Tentative deal reached on electoral reform
The majority of parties are in favour of abolishing electoral districts, leaving only electoral units in which MPs would be elected with relative preferential votes, the president's office said on Friday after President Borut Pahor hosted the third round of consultations with parliamentary parties.
The new system would mean that Slovenia would have eight electoral units like now. Voters would vote for a list and award an optional preferential vote to a single candidate.
However, the preferential votes would not be absolute, they would only apply if a certain number of preferential votes are cast, using a formula currently used in EU elections.
In the event that each list in a unit contains 11 names as planned, preferential votes would apply once a candidate gets preferential votes corresponding to 4.5% of all votes for their list, according to the Public Administration Ministry.

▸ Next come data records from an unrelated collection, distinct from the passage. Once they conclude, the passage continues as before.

import Summits.SmoothPoincare4.SmoothPoincare4.Theorems.SymplecticOrigamiOrigamiFoldExistenceStubOuterCleanRecognitionChartCreaseRule
import Summits.SmoothPoincare4.SmoothPoincare4.Theorems.SymplecticOrigamiOrigamiFoldExistenceStubOuterCleanRecognitionChartSeamRule

/-!
# Stub `stub_outerCleanRecognitionChart` of line `shadow-pleats` for crux `OrigamiFoldExistence` — J:
# the sheet-count FORMULA `n_P = 1_B − 1_U` as a claim set, its local constancy and the far region (item stmt-SmoothPoincare4-7844, route SymplecticOrigami; seat c3, S4''-chart worker)

Tenth helper file towards `stub_outerCleanRecognitionChart : OuterCleanRecognitionChart`, over
files G–I (counting sets `sheet0/1/2` of the outer part, locally constant off `S_ρ ∪ c_out`;
the local rules across the seam sphere and across the outer crease).  The lead's sheet-count
formula (O2)(a), `n_P = 1_{B_ρ} − 1_{U_out}` off `S_ρ ∪ c_out`, is encoded as the CLAIM SET
`claimSet D` (exterior & inside ⇒ one sheet; chimney & inside ⇒ no sheet; exterior & outside ⇒
no sheet; chimney & outside ⇒ impossible), and the set `goodSet D` of points near which the
claim holds off `S_ρ ∪ c_out`.  This file proves the two "easy" thirds of the propagation:

* `claimSet_of_const` — on a set with constant side, constant position w.r.t. `S_ρ` and
  constant sheet number, the claim is constant; hence (`mem_goodSet_of_mem_closure`) AT A
  POINT OFF `S_ρ ∪ c_out` the good set is closed: a limit of good points is good;
* `exists_far_goodSet` — FAR AWAY every point is good (no sheet: the shadow of the compact
  `P̄⁺` is bounded; exterior: the chimney and the crease are bounded; outside `S_ρ`);
* bookkeeping: `S_ρ ∪ c_out` is closed and nowhere dense (`interior_seam_union_crease`), sides
  and positions are locally constant, crease points are limits of exterior and of chimney points.

**`mem_goodSet_of_mem_closure`** is the registered helper.  File K runs the propagation across
`S_ρ` and `c_out` (the rules of files H–I) and concludes the count.

Sources: the lead's `OuterClean-analysis-c3.md` §3 (O2)(a)–(b); files G–I.
-/

noncomputable section

-- the prescribed namespace `Summit.<P>.<Sub>.…` duplicates `SmoothPoincare4` (P = Sub)
set_option linter.dupNamespace false

open scoped Manifold ContDiff Topology RealInnerProductSpace
open Set Function Filter Metric
open Literature.Topology.FourManifolds Literature.Topology.FourManifolds.SphereHypersurfaceSides

namespace Summit.SmoothPoincare4.SmoothPoincare4.Theorems.OrigamiFoldExistence.ShadowPleats

/-! ### The claim set and the good set -/

section Claim

variable {M : Type} {ι : M → EuclideanSpace ℝ (Fin 5)} {δ : ℝ} {e : Fin 1 → EuclideanSpace ℝ (Fin 4) → M}

/-- THE CLAIM SET — the sheet-count formula `n_P = 1_{B_ρ} − 1_{U_out}` pointwise: over the
exterior inside `S_ρ` exactly one sheet, over the chimney inside `S_ρ` none, over the exterior
outside `S_ρ` none, and no chimney point outside `S_ρ`. -/
def claimSet (δ : ℝ) (D : TubeData (liftedCrease ι (e 0))) : Set (EuclideanSpace ℝ (Fin 4)) :=
  {y | (y ∈ exterior4 D → ‖y‖ < Real.sqrt (1 - (1 - δ) ^ 2) → y ∈ sheet1 ι δ (e 0)) ∧
       (y ∈ chimney4 D → ‖y‖ < Real.sqrt (1 - (1 - δ) ^ 2) → y ∈ sheet0 ι δ (e 0)) ∧
       (y ∈ exterior4 D → Real.sqrt (1 - (1 - δ) ^ 2) < ‖y‖ → y ∈ sheet0 ι δ (e 0)) ∧
       (y ∈ chimney4 D → Real.sqrt (1 - (1 - δ) ^ 2) < ‖y‖ → False)}

/-- THE GOOD SET: points near which the claim holds off `S_ρ ∪ c_out`. -/
def goodSet (δ : ℝ) (D : TubeData (liftedCrease ι (e 0))) : Set (EuclideanSpace ℝ (Fin 4)) :=
  {y | ∃ ε : ℝ, 0 < ε ∧ ∀ z ∈ Metric.ball y ε,
    z ∉ Metric.sphere (0 : EuclideanSpace ℝ (Fin 4)) (Real.sqrt (1 - (1 - δ) ^ 2)) ∪ (proj5 ∘ ι ∘ e 0) '' Metric.sphere 0 2 →
    z ∈ claimSet δ D}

The president's office said there are some misgivings about the threshold for preferential votes and the obligation to field a full list of candidates in a unit, but the ministry says this is normal at this point.
Changes are also planned for the election of MPs for the Hungarian and Italian minorities, with the majority agreeing that a first-past-the-post system should apply.
The participants agreed that a consolidated version of the proposal would now be written and the next meeting held on 12 July.
The electoral reform talks come after the Constitutional Court decided that that Slovenia must re-establish the one-person-one-vote rule.
Under the current system, there are eight units with eleven districts each, but there are huge differences between district sizes, to the extent that the court held voters are in an unequal position.
What is more, voters merely vote for party lists, not individuals, giving political parties almost absolute leverage over who from their list will be elected MP.
The court decreed a two-year period in which electoral law must change, which gives MPs until December 2020 to put in place new legislation.
From the start of the talks there were only two serious options: either redraw the borders of the 88 districts, or abolish districts altogether and conduct elections at the level of larger units with preferential votes.
The option of absolute preferential votes (where there is no threshold at which preferential votes kick in) was soon abandoned because it would completely strip party leaderships of the power to favour certain candidates.
With relative preferential votes, they retain at least some leverage over who makes it to parliament.
While it now appears that the parties are on board for the abolition of electoral districts, the statement from the president's office indicates the second option - redrawing the district maps - remains on the table.
It said that while the consolidated version of the proposal will be written, a proposal for changing the borders of electoral districts will be drafted in parallel, presumably by the end of August.
"That way, MPs will have two versions on the table," the ministry said. Redistricting requires 46 votes in the 90-member National Assembly, while the introduction of a preferential vote requires a two-thirds majority.